Iste bu sevgi ve disiplin…. Ogretmenlerini inanilmaz seviyorlar, okula ucarak gidiyorlar.. her gun her dersten minik sinavciklar oluyorlar, dersleri okulda ogrenip anliyorlar. Her dersten surekli proje yapiyorlar. Yaptiklari projeleri siniflari, veliler hatta okul onunde anlatiyorlar, karne notlarini da boyle aliyorlar. Her seyi deniyerek , gorerek ogreniyorlar. Kantini gormelisiniz, yemek sirasi ip gibi duzgun, itisen bile yok. Ogretmenleri sanki arkadas, onlarin butun sorunlari ile tek tek ilgileniyor, her konuda veliler ile birlikte calisiyorlar.

Kisaca her şey egitimden geciyor , Egitim ise ailede basliyor. Hemen bu gun, su an baslayabiliriz eksiklerimizi tamamlamaya… Ilk sirada Tv var savas acmamiz gereken, sonrada zararli yayinlar. Ama yapma, seyretme , okuma demekle olmuyor. Cocuk onunde somut ornekler gormeli o yuzden kendimizden baslamaliyiz duzeltmeye…

Ilk anlattigim ornekteki okul aile birligi uyelerini dusunun okul kantininde sigara icen! Simdi "...evladim sigara kotudur" dese ne farkeder cocugu icin!!!!

Herkesi uyaramayiz, herkesi duzeltemeyiz ama elimizden geleni yaparak basliyalim. Denize minik bir tas atalim bakalim halkalar nasil yayilmaya baslayacak…

Sevgi ve saygi ile ellerinizden opuyorum. Gonul dostlarima cok cok sevgi ve selamlar.

Bu arada Konferansinizin tarihi yaklasiyor orada olup izleyebilmeyi isterdim ama mumkun olmuyor.

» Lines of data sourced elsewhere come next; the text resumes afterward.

import Summits.RiemannHypothesis.RiemannHypothesis.Theorems.TiltedLandingLaw421R3Lens1ArcSignM

/-!
# TiltedLandingLaw421R3 — lens-1 (part N): the NODAL LINK — one nodal path from the pole `a` pays the law directly

LENS-1 gen-8 module image `rh33346-cover/lens-1/PoleLink-v1.lean` (landing target `…/Theorems/TiltedLandingLaw421R3Lens1ArcSignN.lean`; ONE import =
part M `…R3Lens1ArcSignM`, for its Cauchy–Riemann monotonicity lemma; checked BY CHAIN `lens-1/PoleLink-v1-chain.lean` = the J ⊕ K ⊕ L ⊕ M chain ⊕ this
part over the tree parts A–I + `…R3NestedSign`).

WHY (a second, much shorter ladder; SUMMON (O8-2)/(O8-4)).  Parts J–M price the ATOMIC class (30 % of the bank tops, C6 g39 J-census 351 / 1163) down to
the TONGUE SEAL, a per-gap, per-radius path statement that yields GAP ORDER ⇒ NET ⇒ RUNG 4 ⇒ the law.  The same harmonic-function picture contains a far
more economical certificate, valid for EVERY cluster size: with `G = f^{(j)}` and `φ = G′/G`, follow the nodal set `{Im φ = 0}` out of the pole `a`
keeping the positive face `{Im φ > 0}` on one fixed side.  Along such a path `Re φ` is MONOTONE (part M, Cauchy–Riemann + the one-sided sign) and it
starts at `∓∞` (simple pole of `φ` at `a`); so as soon as the path reaches a point where `Re φ` has the other sign — in particular as soon as it reaches
ANOTHER ZERO `v` of `G` (where `Re φ → ±∞`) — it has passed a point with `φ = 0`, i.e. a zero of `G′ = f^{(j+1)}`.  If that point is off the axis it is a
non-real critical point inside `a`ʼs closed Jensen disc (first disjunct of the law); if it is on the chord it is an NL event (second disjunct), because the
axis stretches such a walk can use are exactly the Laguerre-violating ones (`G·G″ ≥ 0` there: the positive face lies above them).  TEETH (real zeros of
`G`) never lie on the closure of a positive face, so — unlike the tongue seal — the link needs no tooth residual; and it needs no radius `δ`, no bad
pieces, no arc count.  Its content is ONE global topological fact about the nodal portrait: «a nodal chain of `∂F_a` leaving the pole `a` changes the
sign of `Re φ` (e.g. reaches the mate `v`) before it leaves `a`ʼs closed Jensen half-disc».

CONTENT.  §1 `phiAt` (the `φ` of parts C–M off the circle), `LinkCore` / `LeftSign` (the clauses of a link path), ★ `HalfLink f j a` («a nodal path out of
`a`, positive face on the side `κ ∈ {1, −1}`, inside the closed Jensen half-disc, reaching a point where `κ·Re φ ≥ 0`»), `PoleLink f j a v` (the same path
ending at another zero `v`), the OPEN laws ★ `TopLinkLawQ` (every non-isolated simple top is half-linked) and `AtomicLinkLawQ` (the same on part Jʼs atomic
class) · §2 pure analysis, PROVED: `re_monotoneOn_of_nodal_left_nonneg` (part Mʼs lemma mirrored), `norm_logDeriv_large_near` (`‖G′/G‖ → ∞` along a path
into a simple zero), `exists_re_neg_near_start`, `exists_re_pos_near_end`, ★ `exists_eq_zero_of_link` (monotone + blow-up + IVT ⇒ a zero of `ψ` on the path)
· §3 ★★ `pinning_of_halfLink` (PROVED: on a legal frame a half-linked simple top satisfies the lawʼs disjunction), `halfLink_of_poleLink` (PROVED), ★★ the
glued forms `topPinningResidual_of_atomicLinkSplit : AtomicLinkLawQ → NonAtomicTopResidualQ → TopPinningNonNestedAscResidual`,
`topPinningResidual_of_topLinkLaw : TopLinkLawQ → TopPinningNonNestedAscResidual`, `topPinning_of_topLinkLaw : TopLinkLawQ → TopPinning` (all PROVED),
and the bookkeeping `atomicLinkLaw_of_topLinkLaw`.

«HALF-LINK» PRECISELY (`HalfLink f j a`, with `G = f^{(j)}`, `φ = G′/G`): a sign `κ = 1` or `κ = −1` and a `C¹` path `σ : [0,1] → ℂ` with `σ 0 = a` such
that for every `s ∈ (0,1)`: `σ s` lies in `a`ʼs CLOSED Jensen disc (`NestedStep a (σ s)`) and in the closed upper half-plane; `G (σ s) ≠ 0`;
`Im φ (σ s) = 0` (nodal); `κ · Im φ ≥ 0` at the points `σ s + ε i σ′ s` for all small `ε > 0` (the positive face on the `κ`-left; vacuous where the
parametrisation rests, `σ′ s = 0`, which is how corners are traversed); at axis points `G·G″ ≥ 0` (real parts); and SOME `s₂ ∈ (0,1)` has
`κ · Re φ (σ s₂) ≥ 0`.  For `κ = 1` this is the chain of `∂F_a` LEAVING `a` counter-clockwise about the positive face `F_a` below `a` (`Re φ` increases from
`−∞`); for `κ = −1` the clockwise one (`Re φ` decreases from `+∞`).  A constant tail `σ ≡ σ s₂` on `[s₂, 1]` is allowed, so a tracer certifies `HalfLink` by
exhibiting the chain up to its first point with `κ·Re φ ≥ 0`.  `PoleLink f j a v`: the same clauses on `(0,1)` and `σ 1 = v`; for a zero `v` of `G` with
`G′ v ≠ 0` it implies `HalfLink` (`Re φ → +κ·∞` at `v`).

HOW IT CAN FAIL («strangled top»): both chains of `∂F_a` out of `a` reach `a`ʼs circle (at far ends of bad pieces, with `Re φ` still of the starting
sign) or leave the closed Jensen disc before `Re φ` changes sign — then the level-0 point of `∂F_a` that the law needs (if any) sits on a stretch of `∂F_a`
not adjacent to `a` (e.g. on a tongueʼs sealing arc), and the link says nothing.  On the two-piece atomic portrait the mate `v` is adjacent to `a` on
`∂F_a` (the chain `a → v` is the inner boundary of the sea `S₀`, strictly inside the Jensen disc near `a` since `Im[φ − 1/(z−a)](a) < −1/2`), so the link is
expected to hold there; no census yet — the CENSUS ASK is on the bus (per J-census class 351 / 532 / 245 / 27 / 8: first event of each chain out of `a`).

HONEST LABEL / PRICE: §2–§3 are PROVED calculus and bookkeeping; the laws `TopLinkLawQ` ⊇ `AtomicLinkLawQ` are OPEN, UNDECIDED, census pending; they are
REFORMULATION-STRENGTH sufficient conditions (each implies the law on its class in forty lines) whose content is the global topology of the nodal set of
`Im (G′/G)` — the same missing machinery as the tongue seal, but ONE statement for all cluster sizes, tooth-free and radius-free.  `TopPinning`, every law of
parts J–M, 33346, 33347 OPEN; nothing here bears on the truth of RH; RH is not proved; checked ≠ landed ≠ proved.
-/

noncomputable section
import Mathlib
import Summits.MatrixMultiplication.MatrixMultiplication.Theorems.NilpotentLieHostsNilpotentThresholdDesignsStubRecenter
import Summits.MatrixMultiplication.MatrixMultiplication.Theorems.NilpotentLieHostsNilpotentThresholdDesignsCommutingMiddleCap

/-!
# `NilpotentThresholdDesigns` (stmt-MatrixMultiplication-7720) — the PACKING CEILING `(|X||Y||Z|)² ≤ (s+1)^(3D)`

The crux `NilpotentThresholdDesigns` (route `NilpotentLieHosts`) asks, at one `d ≥ 3` and for every `δ > 0`, for
designs `X, Y, Z ⊂ U_d(ℤ)` with separating polynomials of `(j−i)`-weighted degree `≤ s` and
`|X||Y||Z| ≥ s^((3/4)d(d−1) − δ) = s^((3/2)D − δ)`, `D = d(d−1)/2`.  This file proves that `(3/2)D` is the absolute
ceiling of the framework — the "flattening"/packing bound every refuter of the route quoted informally:

**Theorem (`card_sq_le_pow_of_separating`).** For finite sets `X, Y, Z` of upper unitriangular elements of `SL(d, ℤ)`
admitting separating polynomials of weighted degree `≤ s` for every target (literally the third clause of the crux),

  `(|X| · |Y| · |Z|)² ≤ ((s + 1)^(d(d−1)/2))³`,  i.e.  `|X||Y||Z| ≤ (s+1)^((3/2)D)`.

So the crux demands designs saturating this bound up to `s^(−δ)` for every `δ` — "perfect" designs in one fixed group.

*Proof.* Three dualities inside the space `F` of weighted-degree-`≤ s` polynomial functions on the unitriangular group
(dimension `≤ (s+1)^D`, stable under unitriangular two-sided translation by the landed `stub_recenter`):
`p_{x₀,z₀}` is dual to the points `x z⁻¹` (`|X||Z| ≤ dim F`), the right translates `m ↦ p_{x₀,z₀}(m y' z₀⁻¹)` are dual
to the points `x y⁻¹` (`|X||Y| ≤ dim F`), and the left translates `m ↦ p_{x₀,z₀}(x₀ y⁻¹ m)` are dual to the points
`y' z⁻¹` (`|Y||Z| ≤ dim F`); multiply.  The abstract form (`card_mul_card_le_finrank_of_separating`) holds in any
group for any finite-dimensional function space with the two translation stabilities (CohnUmans2003 §2 packing
bound `|X||Y||Z| ≤ |G|^(3/2)`, transplanted to degree-budgeted function spaces; BlasiakCohnGrochowPrattUmans2024
Rem 1.3 / §2.3).
-/

set_option linter.dupNamespace false

namespace Summit.MatrixMultiplication.MatrixMultiplication.Theorems.NilpotentThresholdDesigns

open scoped BigOperators

/-- Duality gives independence: if `v j (pt i) = [j = i]` for a family `v : ι → F` of functions and points
`pt : ι → G`, then `|ι| ≤ finrank F`. [folklore] -/
theorem card_le_finrank_of_dual {G : Type*} {ι : Type*} [Fintype ι] [DecidableEq ι]
    (F : Submodule ℂ (G → ℂ)) [FiniteDimensional ℂ F] (v : ι → F) (pt : ι → G)
    (hdual : ∀ i j : ι, (v j : G → ℂ) (pt i) = if j = i then 1 else 0) :
    Fintype.card ι ≤ Module.finrank ℂ F := by
  have hli : LinearIndependent ℂ v := by
    rw [linearIndependent_iff']
    intro s g hsum i hi
    have heval := congrArg (fun f : F => (f : G → ℂ) (pt i)) hsum
    simp only [Submodule.coe_sum, Submodule.coe_smul, Finset.sum_apply, Pi.smul_apply, smul_eq_mul,
      Submodule.coe_zero, Pi.zero_apply] at heval
    simp_rw [hdual i] at heval
    simpa [Finset.sum_ite_eq', hi] using heval
  exact hli.fintype_card_le_finrank
import Mathlib
import Summits.Ventures.PercRepro2.TypedLocusBridge4

/-!
# The class-level cut rule of the typed equality locus (blind cell PercRepro2, mine-2 g38,
2026-08-28; `proofs/MINE2-CUTRULE.md`, row M2-78)

`typedCount_eq_zero_of_blocks'''` (TypedLocusBridge4) vanishes a typed count of `K₃` under
hypotheses stated fibre by fibre (for every PD spectator `x`).  This file gives a hypothesis on
the CLASS — the graph, the typed set `F`, the types `τ` and the pinning `z` — that implies them,
so that whole families are theorem-zeros without a fibre check.

The device is the **cut rule**: call `u` *cut-attached* relative to a set `B` of vertices
(`CutAttached`) when every vertex set `U ∋ u` avoiding `B` has its *cut configuration*
(`cutCfg U`: the forced edges — typed of type `2`, or pinned open off `F` — crossing `U`) joining
two of `a₁, a₂, a₃`.  In a spectator `x` with `Q ∧ PD` every forced edge crossing the
`specPin`-component `U₀` of `u` is OPEN in `x` (a closed forced edge is open in `specPin` and
could not cross `U₀`), so `cutCfg U₀ ≤ x` and `x` would join two of `a₁, a₂, a₃` — impossible;
hence `U₀` meets `B` (`conn_of_cutAttached`).  With `B = {a₁, a₂}` this is attachment of `u`
in every PD spectator's forced-open configuration; with `B = {a₁, a₂, a₃}` it is attachment
once `a₃` is attached.

**`typedCount_eq_zero_of_cutRule`**: if `a₃` is cut-attached relative to `{a₁, a₂}` (this is
`H3`) and `b` or `o` is cut-attached relative to `{a₁, a₂, a₃}`, or every neighbour of `b` along
a live edge (typed, or pinned open) is, then the typed count of `K₃` vanishes: the first two
alternatives are the `b`-attached / `o`-attached alternatives of `blocks'''`, the third makes
`W = {b}` a block of the `b`-kind on every fibre in which `b` is not attached.  On g37's census
(1,090 seven-vertex graphs, m = 10 … 14) the class hypothesis holds on 68,252 of the 88,132
classes on which the fibre hypothesis of `blocks'''` holds (`code/cutrule.py`; the 1388322-type
two-edge rule is the special case in which every neighbour of `b` has type-2 edges to two
distinct vertices of `{a₁, a₂, a₃}`).

Own code; standard axioms.
-/

namespace Summit.Ventures.PercRepro2

open UnionCluster

namespace CovForm

namespace LocusBridge

open OneTyped TypedA3 BlockTransfer

section CutRule

open Classical

variable {V : Type*} {E : Type*} [Fintype E] [DecidableEq E] {R : Type*} [Field R]
  [LinearOrder R] [IsStrictOrderedRing R]
variable (ends : E → Sym2 V) (a₁ a₂ a₃ : V)

/-- The cut configuration of a vertex set `U`: the forced edges (typed of type `2`, or pinned open
off `F`) with one endpoint in `U` and one outside. -/
noncomputable def cutCfg (F : Finset E) (z : Config E) (τ : E → ℕ) (U : Set V) : Config E :=
  fun e => decide ((∃ v ∈ U, v ∈ ends e) ∧ (∃ w, w ∉ U ∧ w ∈ ends e) ∧
    ((e ∈ F ∧ τ e = 2) ∨ (e ∉ F ∧ z e = true)))

/-- `u` is cut-attached relative to `B`: every vertex set containing `u` and avoiding `B` has its
cut configuration joining two of `a₁, a₂, a₃`. -/
def CutAttached (F : Finset E) (z : Config E) (τ : E → ℕ) (B : Set V) (u : V) : Prop :=
  ∀ U : Set V, u ∈ U → (∀ v ∈ B, v ∉ U) →
    Conn ends (cutCfg ends F z τ U) a₁ a₂ ∨ Conn ends (cutCfg ends F z τ U) a₁ a₃ ∨
      Conn ends (cutCfg ends F z τ U) a₂ a₃

omit [Fintype E] [LinearOrder R] [IsStrictOrderedRing R] in
/-- An open edge of the cut configuration of the `specPin`-component of `u` is open in the
spectator. -/
lemma cutCfg_le_of_component (F : Finset E) (z : Config E) (τ : E → ℕ) (x : Config E) (u : V) :
    cutCfg ends F z τ {v | Conn ends (specPin F z τ x) u v} ≤ x := by
  intro e
  rw [Bool.le_iff_imp]
  intro he
  simp only [cutCfg, decide_eq_true_iff] at he
  obtain ⟨⟨v, hvU, hve⟩, ⟨w, hwU, hwe⟩, hforce⟩ := he
  by_contra hxe
  have hxe' : x e = false := by
    cases h : x e
    · rfl
    · exact absurd h hxe
  have hpin : specPin F z τ x e = true := by
    rcases hforce with ⟨heF, hτe⟩ | ⟨heF, hze⟩
    · rw [specPin_of_mem heF, hxe', hτe]
      simp
    · rw [specPin_of_notMem heF, hze]
  have hvw : v ≠ w := fun h => hwU (h ▸ hvU)
  have hends : ends e = s(v, w) := (Sym2.mem_and_mem_iff hvw).1 ⟨hve, hwe⟩
  have hconn : Conn ends (specPin F z τ x) v w := conn_of_openAdj ⟨e, hpin, hends⟩
  exact hwU (conn_trans hvU hconn)

omit [Fintype E] [LinearOrder R] [IsStrictOrderedRing R] in
/-- **The cut rule on a fibre**: in a spectator `x` with `Q ∧ PD`, a vertex cut-attached relative
to `B` is joined by the forced-open configuration to a vertex of `B`. -/
lemma conn_of_cutAttached (F : Finset E) (z : Config E) (τ : E → ℕ) (B : Set V) (u : V)
    (hcut : CutAttached ends a₁ a₂ a₃ F z τ B u) (x : Config E) (hQ : ¬ Conn ends x a₂ a₁)
    (h13 : ¬ Conn ends x a₁ a₃) (h23 : ¬ Conn ends x a₂ a₃) :
    ∃ v ∈ B, Conn ends (specPin F z τ x) u v := by
  by_contra h
  have h' : ∀ v ∈ B, v ∉ {v | Conn ends (specPin F z τ x) u v} := fun v hv hc => h ⟨v, hv, hc⟩
  have hj := hcut {v | Conn ends (specPin F z τ x) u v} (conn_refl _ _ _) h'
  have hle := cutCfg_le_of_component ends F z τ x u
  rcases hj with hj | hj | hj
  · exact hQ (conn_symm (conn_mono hle hj))
  · exact h13 (conn_mono hle hj)
  · exact h23 (conn_mono hle hj)

omit [Fintype E] [LinearOrder R] [IsStrictOrderedRing R] in
/-- `a₃` cut-attached relative to the roots is attached in every PD spectator's forced-open
configuration (the hypothesis `H3` of `blocks'''`). -/
lemma a3_attached_of_cutAttached (F : Finset E) (z : Config E) (τ : E → ℕ)
    (h₃ : CutAttached ends a₁ a₂ a₃ F z τ {a₁, a₂} a₃) (x : Config E) (hQ : ¬ Conn ends x a₂ a₁)
    (h13 : ¬ Conn ends x a₁ a₃) (h23 : ¬ Conn ends x a₂ a₃) :
    Conn ends (specPin F z τ x) a₃ a₁ ∨ Conn ends (specPin F z τ x) a₃ a₂ := by
  obtain ⟨v, hv, hconn⟩ := conn_of_cutAttached ends a₁ a₂ a₃ F z τ {a₁, a₂} a₃ h₃ x hQ h13 h23
  rcases hv with hv | hv
  · rw [hv] at hconn; exact Or.inl hconn
  · rw [hv] at hconn; exact Or.inr hconn

omit [Fintype E] [LinearOrder R] [IsStrictOrderedRing R] in
/-- Once `a₃` is cut-attached relative to the roots, a vertex cut-attached relative to
`{a₁, a₂, a₃}` is attached in every PD spectator's forced-open configuration. -/
lemma attached_of_cutAttached (F : Finset E) (z : Config E) (τ : E → ℕ)
    (h₃ : CutAttached ends a₁ a₂ a₃ F z τ {a₁, a₂} a₃) (u : V)
    (hu : CutAttached ends a₁ a₂ a₃ F z τ {a₁, a₂, a₃} u) (x : Config E) (hQ : ¬ Conn ends x a₂ a₁)
    (h13 : ¬ Conn ends x a₁ a₃) (h23 : ¬ Conn ends x a₂ a₃) :
    Conn ends (specPin F z τ x) u a₁ ∨ Conn ends (specPin F z τ x) u a₂ := by
  obtain ⟨v, hv, hconn⟩ := conn_of_cutAttached ends a₁ a₂ a₃ F z τ {a₁, a₂, a₃} u hu x hQ h13 h23
  rcases hv with hv | hv | hv
  · rw [hv] at hconn; exact Or.inl hconn
  · rw [hv] at hconn; exact Or.inr hconn
  · rw [hv] at hconn
    rcases a3_attached_of_cutAttached ends a₁ a₂ a₃ F z τ h₃ x hQ h13 h23 with h3 | h3
    · exact Or.inl (conn_trans hconn h3)
    · exact Or.inr (conn_trans hconn h3)

omit [Fintype E] [LinearOrder R] [IsStrictOrderedRing R] in
/-- The forced-open configuration of a spectator is closed on its free set. -/
lemma specPin_eq_false_of_mem_specFree (F : Finset E) (z : Config E) (τ : E → ℕ) (x : Config E)
    {e : E} (he : e ∈ specFree F τ x) : specPin F z τ x e = false := by
  obtain ⟨heF, hτe⟩ := mem_specFree.1 he
  rw [specPin_of_mem heF, hτe]
  simp

omit [Fintype E] [LinearOrder R] [IsStrictOrderedRing R] in
/-- An edge of a spectator's fibre (free, or forced open) is live: typed, or pinned open. -/
lemma live_of_fibre (F : Finset E) (z : Config E) (τ : E → ℕ) (x : Config E) {e : E}
    (he : e ∈ specFree F τ x ∨ specPin F z τ x e = true) : e ∈ F ∨ z e = true := by
  rcases he with he | he
  · exact Or.inl (specFree_subset F τ x he)
  · by_cases heF : e ∈ F
    · exact Or.inl heF
    · rw [specPin_of_notMem heF] at he
      exact Or.inr he

omit [Fintype E] [LinearOrder R] [IsStrictOrderedRing R] in
/-- **`{b}` is a block of the `b`-kind** on every PD spectator's fibre in which `b` is not attached,
as soon as every neighbour of `b` along a live edge is cut-attached. -/
lemma blockData_singleton_b (b : V) (F : Finset E) (z : Config E) (τ : E → ℕ)
    (hb₁ : b ≠ a₁) (hb₂ : b ≠ a₂)
    (h₃ : CutAttached ends a₁ a₂ a₃ F z τ {a₁, a₂} a₃)
    (hN : ∀ e, (e ∈ F ∨ z e = true) → ∀ u, ends e = s(b, u) → u ≠ b →
      CutAttached ends a₁ a₂ a₃ F z τ {a₁, a₂, a₃} u)
    (x : Config E) (hQ : ¬ Conn ends x a₂ a₁) (h13 : ¬ Conn ends x a₁ a₃) (h23 : ¬ Conn ends x a₂ a₃)
    (hnb : ¬ (Conn ends (specPin F z τ x) b a₁ ∨ Conn ends (specPin F z τ x) b a₂)) :
    BlockData ends a₁ a₂ {b} (specFree F τ x) (specPin F z τ x) := by
  have hnb' : ¬ Conn ends (specPin F z τ x) b a₁ ∧ ¬ Conn ends (specPin F z τ x) b a₂ :=
    ⟨fun h => hnb (Or.inl h), fun h => hnb (Or.inr h)⟩
  refine ⟨fun e he => specPin_eq_false_of_mem_specFree F z τ x he, ?_, ?_, ?_, ?_⟩
  · rw [Finset.mem_singleton]; exact fun h => hb₁ h.symm
  · rw [Finset.mem_singleton]; exact fun h => hb₂ h.symm
  · intro v hv
    rw [Finset.mem_singleton] at hv
    subst hv
    exact hnb'
  · intro e he v y hends hv hy
    rw [Finset.mem_singleton] at hv hy
    subst hv
    have hlive := live_of_fibre F z τ x he
    exact attached_of_cutAttached ends a₁ a₂ a₃ F z τ h₃ y (hN e hlive y hends hy) x hQ h13 h23

/-- **The class-level cut rule.** If `a₃` is cut-attached relative to the roots, and `b` or `o` is
cut-attached relative to `{a₁, a₂, a₃}` or every neighbour of `b` along a live edge is, then the
typed count of `K₃` vanishes. -/
theorem typedCount_eq_zero_of_cutRule (o b : V) (F : Finset E) (z : Config E) (τ : E → ℕ)
    (hτ : ∀ e ∈ F, τ e = 1 ∨ τ e = 2) (hb₁ : b ≠ a₁) (hb₂ : b ≠ a₂) (hob : o ≠ b) (h3b : a₃ ≠ b)
    (h₃ : CutAttached ends a₁ a₂ a₃ F z τ {a₁, a₂} a₃)
    (hW : CutAttached ends a₁ a₂ a₃ F z τ {a₁, a₂, a₃} b ∨
      CutAttached ends a₁ a₂ a₃ F z τ {a₁, a₂, a₃} o ∨
      (∀ e, (e ∈ F ∨ z e = true) → ∀ u, ends e = s(b, u) → u ≠ b →
        CutAttached ends a₁ a₂ a₃ F z τ {a₁, a₂, a₃} u)) :
    typedCount F z τ (K3 ends o a₁ a₂ a₃ b : Config E → Config E → Config E → R) = 0 := by
  refine typedCount_eq_zero_of_blocks''' ends o a₁ a₂ a₃ b F z τ hτ ?_ ?_
  · intro x _ hQ h13 h23
    exact a3_attached_of_cutAttached ends a₁ a₂ a₃ F z τ h₃ x hQ h13 h23
  · intro x _ hQ h13 h23
    rcases hW with hb | ho | hN
    · exact Or.inr (Or.inl (attached_of_cutAttached ends a₁ a₂ a₃ F z τ h₃ b hb x hQ h13 h23))
    · exact Or.inr (Or.inr (Or.inl (attached_of_cutAttached ends a₁ a₂ a₃ F z τ h₃ o ho x hQ h13 h23)))
    · by_cases hbatt : Conn ends (specPin F z τ x) b a₁ ∨ Conn ends (specPin F z τ x) b a₂
      · exact Or.inr (Or.inl hbatt)
      · refine Or.inl ⟨{b}, blockData_singleton_b ends a₁ a₂ a₃ b F z τ hb₁ hb₂ h₃ hN x hQ h13 h23 hbatt,
          Or.inl ⟨Finset.mem_singleton_self b, ?_, ?_⟩⟩
        · rw [Finset.mem_singleton]; exact hob
        · rw [Finset.mem_singleton]; exact h3b

end CutRule

end LocusBridge

end CovForm

end Summit.Ventures.PercRepro2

Insallah goruntu kaydini sitede gorebiliriz.

Rabbime emanet olun.

Ozden CICEK
Creative & Decorative Painting
Dubai

www.ozdencicek.com

Sayın Sabri Tandoğan Efendi Hz'nin cevaben yazdıkları :

Sayın Özden Çiçek,

Muhterem efendim, mailinizi okuduktan sonra gördüğüm ihtişam karşısında gözlerim kamaştı. Ne diyeceğimi bilemiyorum. Allah sizden razı olsun. Eğitim konusu ancak bu kadar güzel işlenebilir.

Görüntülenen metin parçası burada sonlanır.